Flussvertiefungen mit „Ja-Aber-Klausel“

Der Europäische Gerichtshof (EuGH) knüpft die Anpassung von Flüssen in Bezug auf die Schiffsgrößenentwicklung an strenge Auflagen.

Das ist der Kern eines umfangreich ausformulierten Urteils des EuGH zur sogenannten EU-Wasserrahmenrichtlinie (WRRL). Fast eineinhalb Jahre hatten sich die Luxemburger Richter mit dem Sachverhalt befasst, nachdem verschiedene deutsche Umweltverbände im Zuge der Fahrrinnenanpassung von Weser und Elbe entsprechend interveniert hatten. Bereits unmitttelbar nach der Urteilsverkündung am Mittwochmorgen reagierten die verschiedenen Interessengruppen. Für die EuGH-Richter muss der Gewässerschutz bei Entscheidungen über das Ausbaggern von Flüssen eine wichtige Rolle spielen (Rechtssache C-461/13). Er müsse bei jedem Einzelprojekt beachtet werden und sei nicht nur eine allgemeine politische Zielvorgabe. Von dieser Pflicht zum Gewässerschutz seien aber Ausnahmen möglich. Diese spielen für die Frage des Ausbaus eine entscheidende Rolle.

Der EuGH erläutert in seinem Urteil weiter, dass bereits negative Beeinträchtigungen in Teilbereichen eine Verschlechterung des Gewässerzustands insgesamt bedeuten können.

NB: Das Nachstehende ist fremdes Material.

import Mathlib
import Summits.Ventures.PercRepro2.Defs
import Summits.Ventures.PercRepro2.Independence
import Summits.Ventures.PercRepro2.Harris
import Summits.Ventures.PercRepro2.Graph
import Summits.Ventures.PercRepro2.Events
import Summits.Ventures.PercRepro2.Induced
import Summits.Ventures.PercRepro2.Frontier
import Summits.Ventures.PercRepro2.BTVFamilyDefs

/-!
# The merged V-family behind (B-T): revealing a frontier vertex of each cell
(blind cell PercRepro2, mine-1 g52; paper proofs/MINE1-BT.md §2.4 (F3))

For a vertex `z` of a frontier set of a cell, the cell on `G[U]` is, pointwise in the
configuration `ω`, the same cell on `G[U ∖ z]` with `z` replaced by its open neighbours
`frontier ends U {z} ω` inside the frontier set that contained it (the pointwise domain Markov
identity of `Frontier.lean`, applied to every connection of the cell).  Eight lemmas: each of the
four cells, `z` a `u`-vertex or a `w`-vertex.
-/

namespace Summit.Ventures.PercRepro2

namespace BTVFamily

/-! ## Revealing a frontier vertex of each cell (the pointwise domain Markov identities) -/

section RevealCells

variable {V : Type*} {E : Type*} [Fintype E] [DecidableEq V] {ends : E → Sym2 V} {U : Finset V}
  {z : V} {ω : Config E}

omit [Fintype E] in
/-- `(B ∪ A) ∖ z ∪ F = B ∪ (A ∖ z ∪ F)` when `z ∉ B`. -/
lemma erase_union_left {A B F : Finset V} (hzB : z ∉ B) :
    (B ∪ A).erase z ∪ F = B ∪ (A.erase z ∪ F) := by
  ext x
  have hB : x ∈ B → x ≠ z := fun h hx => hzB (hx ▸ h)
  simp only [Finset.mem_union, Finset.mem_erase]
  tauto

omit [Fintype E] in
/-- `(A ∪ B) ∖ z ∪ F = (A ∖ z ∪ F) ∪ B` when `z ∉ B`. -/
lemma erase_union_right {A B F : Finset V} (hzB : z ∉ B) :
    (A ∪ B).erase z ∪ F = (A.erase z ∪ F) ∪ B := by
  ext x
  have hB : x ∈ B → x ≠ z := fun h hx => hzB (hx ▸ h)
  simp only [Finset.mem_union, Finset.mem_erase]
  tauto

omit [Fintype E] in
/-- `z ∉ {a} ∪ B` when `z ≠ a` and `z ∉ B`. -/
lemma not_mem_union_of_ne {a : V} {B : Finset V} (h : z ≠ a) (hB : z ∉ B) :
    z ∉ ({a} : Finset V) ∪ B := by
  simp only [Finset.mem_union, Finset.mem_singleton, not_or]
  exact ⟨h, hB⟩

variable (hzU : z ∈ U) {s t v : V} (hzs : z ≠ s) (hzt : z ≠ t) (hzv : z ≠ v)
include hzU hzs hzt hzv

omit hzv in
/-- Cell `a`, `z` a `u`-vertex. -/
lemma aEv_reveal_A {A W : Finset V} (hzA : z ∈ A) (hzW : z ∉ W) :
    ω ∈ aEv ends U s t v A W ↔
      ω ∈ aEv ends (U \ {z}) s t v (A.erase z ∪ frontier ends U {z} ω) W := by
  have hzAW : z ∉ ({t} : Finset V) ∪ W := not_mem_union_of_ne hzt hzW
  have e3 : ConnSet ends (induced ends (↑U) ω) {s} ({t} ∪ A ∪ W) ↔
      ConnSet ends (induced ends (↑(U \ {z})) ω) {s}
        ({t} ∪ (A.erase z ∪ frontier ends U {z} ω) ∪ W) := by
    rw [connSet_reveal' hzU (by simpa using hzs)
      (Finset.mem_union_left _ (Finset.mem_union_right _ hzA)),
      erase_union_right hzW, erase_union_left (by simpa using hzt)]
  have e4 : ConnSet ends (induced ends (↑U) ω) {t} A ↔
      ConnSet ends (induced ends (↑(U \ {z})) ω) {t} (A.erase z ∪ frontier ends U {z} ω) :=
    connSet_reveal' hzU (by simpa using hzt) hzA
  have e5 : ConnSet ends (induced ends (↑U) ω) W A ↔
      ConnSet ends (induced ends (↑(U \ {z})) ω) W (A.erase z ∪ frontier ends U {z} ω) :=
    connSet_reveal' hzU hzW hzA
  constructor
  · rintro ⟨h1, h2, h3, h4, h5⟩
    have hsz : ¬ Conn ends (induced ends (↑U) ω) s z := fun h =>
      h3 ⟨s, Finset.mem_singleton_self s, z,
        Finset.mem_union_left _ (Finset.mem_union_right _ hzA), h⟩
    have htz : ¬ Conn ends (induced ends (↑U) ω) t z := fun h =>
      h4 ⟨t, Finset.mem_singleton_self t, z, hzA, h⟩
    refine ⟨?_, ?_, e3.not.1 h3, e4.not.1 h4, e5.not.1 h5⟩
    · exact conn_symm (conn_induced_sdiff_of_conn (Z := {z})
        (fun z' hz' => by rw [Finset.mem_singleton] at hz'; rw [hz']; exact hsz) (conn_symm h1))
    · exact (connSet_sdiff_of_not_conn_z (z := z) fun x hx => by
        rw [Finset.mem_singleton] at hx; rw [hx]; exact htz).1 h2
  · rintro ⟨h1, h2, h3, h4, h5⟩
    exact ⟨conn_of_conn_sdiff h1, connSet_of_sdiff h2, e3.not.2 h3, e4.not.2 h4, e5.not.2 h5⟩

omit hzv in
/-- Cell `a`, `z` a `w`-vertex. -/
lemma aEv_reveal_W {A W : Finset V} (hzA : z ∉ A) (hzW : z ∈ W) :
    ω ∈ aEv ends U s t v A W ↔
      ω ∈ aEv ends (U \ {z}) s t v A (W.erase z ∪ frontier ends U {z} ω) := by
  have hztA : z ∉ ({t} : Finset V) ∪ A := not_mem_union_of_ne hzt hzA
  have e2 : ConnSet ends (induced ends (↑U) ω) {t} W ↔
      ConnSet ends (induced ends (↑(U \ {z})) ω) {t} (W.erase z ∪ frontier ends U {z} ω) :=
    connSet_reveal' hzU (by simpa using hzt) hzW
  have e3 : ConnSet ends (induced ends (↑U) ω) {s} ({t} ∪ A ∪ W) ↔
      ConnSet ends (induced ends (↑(U \ {z})) ω) {s}
        ({t} ∪ A ∪ (W.erase z ∪ frontier ends U {z} ω)) := by
    rw [connSet_reveal' hzU (by simpa using hzs) (Finset.mem_union_right _ hzW),
      erase_union_left hztA]
  have e5 : ConnSet ends (induced ends (↑U) ω) W A ↔
      ConnSet ends (induced ends (↑(U \ {z})) ω) (W.erase z ∪ frontier ends U {z} ω) A :=
    connSet_reveal hzU hzW hzA
  constructor
  · rintro ⟨h1, h2, h3, h4, h5⟩
    have hsz : ¬ Conn ends (induced ends (↑U) ω) s z := fun h =>
      h3 ⟨s, Finset.mem_singleton_self s, z, Finset.mem_union_right _ hzW, h⟩
    refine ⟨?_, e2.1 h2, e3.not.1 h3, fun hc => h4 (connSet_of_sdiff hc), e5.not.1 h5⟩
    exact conn_symm (conn_induced_sdiff_of_conn (Z := {z})
      (fun z' hz' => by rw [Finset.mem_singleton] at hz'; rw [hz']; exact hsz) (conn_symm h1))
  · rintro ⟨h1, h2, h3, h4, h5⟩
    refine ⟨conn_of_conn_sdiff h1, e2.2 h2, e3.not.2 h3, ?_, e5.not.2 h5⟩
    rintro ⟨t', ht', a, ha, hta⟩
    rw [Finset.mem_singleton] at ht'
    subst ht'
    rcases conn_sdiff_or_conn_z (z := z) hta with h | h
    · exact h4 ⟨t', Finset.mem_singleton_self t', a, ha, h⟩
    · exact (e5.not.2 h5) ⟨z, hzW, a, ha, conn_trans (conn_symm h) hta⟩

omit hzv in
/-- Cell `b`, `z` a `u`-vertex. -/
lemma bEv_reveal_A {A W : Finset V} (hzA : z ∈ A) (hzW : z ∉ W) :
    ω ∈ bEv ends U s t v A W ↔
      ω ∈ bEv ends (U \ {z}) s t v (A.erase z ∪ frontier ends U {z} ω) W := by
  have e2 : ConnSet ends (induced ends (↑U) ω) {s} A ↔
      ConnSet ends (induced ends (↑(U \ {z})) ω) {s} (A.erase z ∪ frontier ends U {z} ω) :=
    connSet_reveal' hzU (by simpa using hzs) hzA
  have e3 : ConnSet ends (induced ends (↑U) ω) {t} ({s} ∪ A ∪ W) ↔
      ConnSet ends (induced ends (↑(U \ {z})) ω) {t}
        ({s} ∪ (A.erase z ∪ frontier ends U {z} ω) ∪ W) := by
    rw [connSet_reveal' hzU (by simpa using hzt)
      (Finset.mem_union_left _ (Finset.mem_union_right _ hzA)),
      erase_union_right hzW, erase_union_left (by simpa using hzs)]
  have e5 : ConnSet ends (induced ends (↑U) ω) A W ↔
      ConnSet ends (induced ends (↑(U \ {z})) ω) (A.erase z ∪ frontier ends U {z} ω) W :=
    connSet_reveal hzU hzA hzW
  constructor
  · rintro ⟨h1, h2, h3, h4, h5⟩
    have htz : ¬ Conn ends (induced ends (↑U) ω) t z := fun h =>
      h3 ⟨t, Finset.mem_singleton_self t, z,
        Finset.mem_union_left _ (Finset.mem_union_right _ hzA), h⟩
    refine ⟨?_, e2.1 h2, e3.not.1 h3, fun hc => h4 (connSet_of_sdiff hc), e5.not.1 h5⟩
    exact conn_symm (conn_induced_sdiff_of_conn (Z := {z})
      (fun z' hz' => by rw [Finset.mem_singleton] at hz'; rw [hz']; exact htz) (conn_symm h1))
  · rintro ⟨h1, h2, h3, h4, h5⟩
    refine ⟨conn_of_conn_sdiff h1, e2.2 h2, e3.not.2 h3, ?_, e5.not.2 h5⟩
    rintro ⟨s', hs', w', hw', hsw⟩
    rw [Finset.mem_singleton] at hs'
    subst hs'
    rcases conn_sdiff_or_conn_z (z := z) hsw with h | h
    · exact h4 ⟨s', Finset.mem_singleton_self s', w', hw', h⟩
    · exact (e5.not.2 h5) ⟨z, hzA, w', hw', conn_trans (conn_symm h) hsw⟩

omit hzv in
/-- Cell `b`, `z` a `w`-vertex. -/
lemma bEv_reveal_W {A W : Finset V} (hzA : z ∉ A) (hzW : z ∈ W) :
    ω ∈ bEv ends U s t v A W ↔
      ω ∈ bEv ends (U \ {z}) s t v A (W.erase z ∪ frontier ends U {z} ω) := by
  have hzsA : z ∉ ({s} : Finset V) ∪ A := not_mem_union_of_ne hzs hzA
  have e3 : ConnSet ends (induced ends (↑U) ω) {t} ({s} ∪ A ∪ W) ↔
      ConnSet ends (induced ends (↑(U \ {z})) ω) {t}
        ({s} ∪ A ∪ (W.erase z ∪ frontier ends U {z} ω)) := by
    rw [connSet_reveal' hzU (by simpa using hzt) (Finset.mem_union_right _ hzW),
      erase_union_left hzsA]
  have e4 : ConnSet ends (induced ends (↑U) ω) {s} W ↔
      ConnSet ends (induced ends (↑(U \ {z})) ω) {s} (W.erase z ∪ frontier ends U {z} ω) :=
    connSet_reveal' hzU (by simpa using hzs) hzW
  have e5 : ConnSet ends (induced ends (↑U) ω) A W ↔
      ConnSet ends (induced ends (↑(U \ {z})) ω) A (W.erase z ∪ frontier ends U {z} ω) :=
    connSet_reveal' hzU hzA hzW
  constructor
  · rintro ⟨h1, h2, h3, h4, h5⟩
    have htz : ¬ Conn ends (induced ends (↑U) ω) t z := fun h =>
      h3 ⟨t, Finset.mem_singleton_self t, z, Finset.mem_union_right _ hzW, h⟩
    have hsz : ¬ Conn ends (induced ends (↑U) ω) s z := fun h =>
      h4 ⟨s, Finset.mem_singleton_self s, z, hzW, h⟩
    refine ⟨?_, ?_, e3.not.1 h3, e4.not.1 h4, e5.not.1 h5⟩
    · exact conn_symm (conn_induced_sdiff_of_conn (Z := {z})
        (fun z' hz' => by rw [Finset.mem_singleton] at hz'; rw [hz']; exact htz) (conn_symm h1))
    · exact (connSet_sdiff_of_not_conn_z (z := z) fun x hx => by
        rw [Finset.mem_singleton] at hx; rw [hx]; exact hsz).1 h2
  · rintro ⟨h1, h2, h3, h4, h5⟩
    exact ⟨conn_of_conn_sdiff h1, connSet_of_sdiff h2, e3.not.2 h3, e4.not.2 h4, e5.not.2 h5⟩

/-- Cell `j`, `z` a `u`-vertex. -/
lemma jEv_reveal_A {A W : Finset V} (hzA : z ∈ A) (hzW : z ∉ W) :
    ω ∈ jEv ends U s t v A W ↔
      ω ∈ jEv ends (U \ {z}) s t v (A.erase z ∪ frontier ends U {z} ω) W := by
  have e1 : ConnSet ends (induced ends (↑U) ω) {s} A ↔
      ConnSet ends (induced ends (↑(U \ {z})) ω) {s} (A.erase z ∪ frontier ends U {z} ω) :=
    connSet_reveal' hzU (by simpa using hzs) hzA
  have e2 : ConnSet ends (induced ends (↑U) ω) {v} ({s} ∪ A) ↔
      ConnSet ends (induced ends (↑(U \ {z})) ω) {v}
        ({s} ∪ (A.erase z ∪ frontier ends U {z} ω)) := by
    rw [connSet_reveal' hzU (by simpa using hzv) (Finset.mem_union_right _ hzA),
      erase_union_left (by simpa using hzs)]
  have e3 : ConnSet ends (induced ends (↑U) ω) {t} ({s} ∪ A ∪ W) ↔
      ConnSet ends (induced ends (↑(U \ {z})) ω) {t}
        ({s} ∪ (A.erase z ∪ frontier ends U {z} ω) ∪ W) := by
    rw [connSet_reveal' hzU (by simpa using hzt)
      (Finset.mem_union_left _ (Finset.mem_union_right _ hzA)),
      erase_union_right hzW, erase_union_left (by simpa using hzs)]
  have e4 : ConnSet ends (induced ends (↑U) ω) ({s} ∪ A) W ↔
      ConnSet ends (induced ends (↑(U \ {z})) ω)
        ({s} ∪ (A.erase z ∪ frontier ends U {z} ω)) W := by
    rw [connSet_reveal hzU (Finset.mem_union_right _ hzA) hzW,
      erase_union_left (by simpa using hzs)]
  constructor
  · rintro ⟨h1, h2, h3, h4⟩
    exact ⟨e1.1 h1, e2.1 h2, e3.not.1 h3, e4.not.1 h4⟩
  · rintro ⟨h1, h2, h3, h4⟩
    exact ⟨e1.2 h1, e2.2 h2, e3.not.2 h3, e4.not.2 h4⟩

/-- Cell `j`, `z` a `w`-vertex. -/
lemma jEv_reveal_W {A W : Finset V} (hzA : z ∉ A) (hzW : z ∈ W) :
    ω ∈ jEv ends U s t v A W ↔
      ω ∈ jEv ends (U \ {z}) s t v A (W.erase z ∪ frontier ends U {z} ω) := by
  have hzsA : z ∉ ({s} : Finset V) ∪ A := not_mem_union_of_ne hzs hzA
  have e3 : ConnSet ends (induced ends (↑U) ω) {t} ({s} ∪ A ∪ W) ↔
      ConnSet ends (induced ends (↑(U \ {z})) ω) {t}
        ({s} ∪ A ∪ (W.erase z ∪ frontier ends U {z} ω)) := by
    rw [connSet_reveal' hzU (by simpa using hzt) (Finset.mem_union_right _ hzW),
      erase_union_left hzsA]
  have e4 : ConnSet ends (induced ends (↑U) ω) ({s} ∪ A) W ↔
      ConnSet ends (induced ends (↑(U \ {z})) ω) ({s} ∪ A)
        (W.erase z ∪ frontier ends U {z} ω) :=
    connSet_reveal' hzU hzsA hzW
  constructor
  · rintro ⟨h1, h2, h3, h4⟩
    have hsz : ¬ Conn ends (induced ends (↑U) ω) s z := fun h =>
      h4 ⟨s, Finset.mem_union_left _ (Finset.mem_singleton_self s), z, hzW, h⟩
    refine ⟨(connSet_sdiff_of_not_conn_z (z := z) fun x hx => by
        rw [Finset.mem_singleton] at hx; rw [hx]; exact hsz).1 h1, ?_, e3.not.1 h3, e4.not.1 h4⟩
    obtain ⟨v', hv', x, hx, hvx⟩ := h2
    rw [Finset.mem_singleton] at hv'
    subst hv'
    rcases conn_sdiff_or_conn_z (z := z) hvx with h | h
    · exact ⟨v', Finset.mem_singleton_self v', x, hx, h⟩
    · exact absurd ⟨x, hx, z, hzW, conn_trans (conn_symm hvx) h⟩ h4
  · rintro ⟨h1, h2, h3, h4⟩
    exact ⟨connSet_of_sdiff h1, connSet_of_sdiff h2, e3.not.2 h3, e4.not.2 h4⟩

/-- Cell `m`, `z` a `u`-vertex. -/
lemma mEv_reveal_A {A W : Finset V} (hzA : z ∈ A) (hzW : z ∉ W) :
    ω ∈ mEv ends U s t v A W ↔
      ω ∈ mEv ends (U \ {z}) s t v (A.erase z ∪ frontier ends U {z} ω) W := by
  have hztW : z ∉ ({t} : Finset V) ∪ W := not_mem_union_of_ne hzt hzW
  have e3 : ConnSet ends (induced ends (↑U) ω) {s} ({t} ∪ A ∪ W) ↔
      ConnSet ends (induced ends (↑(U \ {z})) ω) {s}
        ({t} ∪ (A.erase z ∪ frontier ends U {z} ω) ∪ W) := by
    rw [connSet_reveal' hzU (by simpa using hzs)
      (Finset.mem_union_left _ (Finset.mem_union_right _ hzA)),
      erase_union_right hzW, erase_union_left (by simpa using hzt)]
  have e4 : ConnSet ends (induced ends (↑U) ω) ({t} ∪ W) A ↔
      ConnSet ends (induced ends (↑(U \ {z})) ω) ({t} ∪ W)
        (A.erase z ∪ frontier ends U {z} ω) :=
    connSet_reveal' hzU hztW hzA
  constructor
  · rintro ⟨h1, h2, h3, h4⟩
    have htz : ¬ Conn ends (induced ends (↑U) ω) t z := fun h =>
      h4 ⟨t, Finset.mem_union_left _ (Finset.mem_singleton_self t), z, hzA, h⟩
    refine ⟨(connSet_sdiff_of_not_conn_z (z := z) fun x hx => by
        rw [Finset.mem_singleton] at hx; rw [hx]; exact htz).1 h1, ?_, e3.not.1 h3, e4.not.1 h4⟩
    obtain ⟨v', hv', x, hx, hvx⟩ := h2
    rw [Finset.mem_singleton] at hv'
    subst hv'
    rcases conn_sdiff_or_conn_z (z := z) hvx with h | h
    · exact ⟨v', Finset.mem_singleton_self v', x, hx, h⟩
    · exact absurd ⟨x, hx, z, hzA, conn_trans (conn_symm hvx) h⟩ h4
  · rintro ⟨h1, h2, h3, h4⟩
    exact ⟨connSet_of_sdiff h1, connSet_of_sdiff h2, e3.not.2 h3, e4.not.2 h4⟩

/-- Cell `m`, `z` a `w`-vertex. -/
lemma mEv_reveal_W {A W : Finset V} (hzA : z ∉ A) (hzW : z ∈ W) :
    ω ∈ mEv ends U s t v A W ↔
      ω ∈ mEv ends (U \ {z}) s t v A (W.erase z ∪ frontier ends U {z} ω) := by
  have hztA : z ∉ ({t} : Finset V) ∪ A := not_mem_union_of_ne hzt hzA
  have e1 : ConnSet ends (induced ends (↑U) ω) {t} W ↔
      ConnSet ends (induced ends (↑(U \ {z})) ω) {t} (W.erase z ∪ frontier ends U {z} ω) :=
    connSet_reveal' hzU (by simpa using hzt) hzW
  have e2 : ConnSet ends (induced ends (↑U) ω) {v} ({t} ∪ W) ↔
      ConnSet ends (induced ends (↑(U \ {z})) ω) {v}
        ({t} ∪ (W.erase z ∪ frontier ends U {z} ω)) := by
    rw [connSet_reveal' hzU (by simpa using hzv) (Finset.mem_union_right _ hzW),
      erase_union_left (by simpa using hzt)]
  have e3 : ConnSet ends (induced ends (↑U) ω) {s} ({t} ∪ A ∪ W) ↔
      ConnSet ends (induced ends (↑(U \ {z})) ω) {s}
        ({t} ∪ A ∪ (W.erase z ∪ frontier ends U {z} ω)) := by
    rw [connSet_reveal' hzU (by simpa using hzs) (Finset.mem_union_right _ hzW),
      erase_union_left hztA]
  have e4 : ConnSet ends (induced ends (↑U) ω) ({t} ∪ W) A ↔
      ConnSet ends (induced ends (↑(U \ {z})) ω)
        ({t} ∪ (W.erase z ∪ frontier ends U {z} ω)) A := by
    rw [connSet_reveal hzU (Finset.mem_union_right _ hzW) hzA,
      erase_union_left (by simpa using hzt)]
  constructor
  · rintro ⟨h1, h2, h3, h4⟩
    exact ⟨e1.1 h1, e2.1 h2, e3.not.1 h3, e4.not.1 h4⟩
  · rintro ⟨h1, h2, h3, h4⟩
    exact ⟨e1.2 h1, e2.2 h2, e3.not.2 h3, e4.not.2 h4⟩

end RevealCells

end BTVFamily

end Summit.Ventures.PercRepro2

Prof. Dr.- Ing. Hans-Heinrich Witte, Präsident der für die planungsrechtliche Umsetzung der Elb- und Weservertiefung federführenden Generaldirektion Wasserstraßen und Schifffahrt, begrüßt die Bewertung der höchsten europäischen Richter: „Jetzt haben wir Klarheit im Umgang mit der Wasserrahmenrichtlinie und eine für alle europäischen Länder verbindliche Grundlage bei der Anwendung dieser Richtlinie.“

Er sei „zuversichtlich, dass der Ausbau von Weser und Elbe auch nach den jetzt vorliegenden Maßstäben möglich ist“. Die Vorgaben des EuGH seien nun bei den Ausbauvorhaben an der Weser und der Elbe anzuwenden. Witten weiter: „Letztlich wird das Bundesverwaltungsgericht entscheiden, ob die Fahrrinnenanpassungen der Unter- und Außenweser sowie der Unter- und Außenelbe umgesetzt werden können.“

Auch Hamburgs Wirtschaftssenator Frank Horch (parteilos), der sich in den zurückliegenden Jahren mit großem persönlichen Einsatz für die Elbfahrrinnenanpassung eingesetzt hat, sieht das zentrale Standortsicherungsprojekt durch die Luxemburger Entscheidung bei allen Auflagen grundsätzlich gestärkt: „,Ich bin sehr zuversichtlich, dass wir das Projekt umsetzen können. Denn ich bin davon überzeugt, dass gute Gründe für eine Ausnahmeentscheidung bestehen. An dem unstrittigen öffentlichen Interesse am Fahrrinnenausbau hat weder die EU-Kommission noch das Bundesverwaltungsgericht jemals irgendeinen Zweifel gelassen! Und auch der EuGH hat seine heutige Entscheidung ja ausdrücklich unter den Vorbehalt einer Ausnahme möglichkeit gestellt.“

Daniel Hosseus, Hauptgeschäftsführer des Zentralverbandes der deutschen Seehafenbetriebe e.V. (ZDS), sieht in dem Urteil „eine wichtige Etappe“. Die Planungsbehörden seien jetzt gehalten, über die erfolgten verfahrenstechnischen Hinweise des Bundesverwaltungsgerichts hinaus zusätzlich die Auslegungskriterien der Entscheidung des EuGH in die Planungen für Anpassungen von Hafenzufahrten mit einzubeziehen. Hosseus weiter: „Das muss zügig geschehen.“ Denn der europäische Außenhandel benötige leistungsfähige Seehäfen. Nach Überzeugung des ZDS ist die seewärtige Erreichbarkeit der deutschen Häfen und damit deren Wettbewerbsfähigkeit auch für den europäischen Außenhandel „von entscheidender Bedeutung“. Angesichts des stetig wachsenden Güterverkehrs und der zunehmenden Schiffsgrößen seien Fahrrinnenanpassungen „unverzichtbar“.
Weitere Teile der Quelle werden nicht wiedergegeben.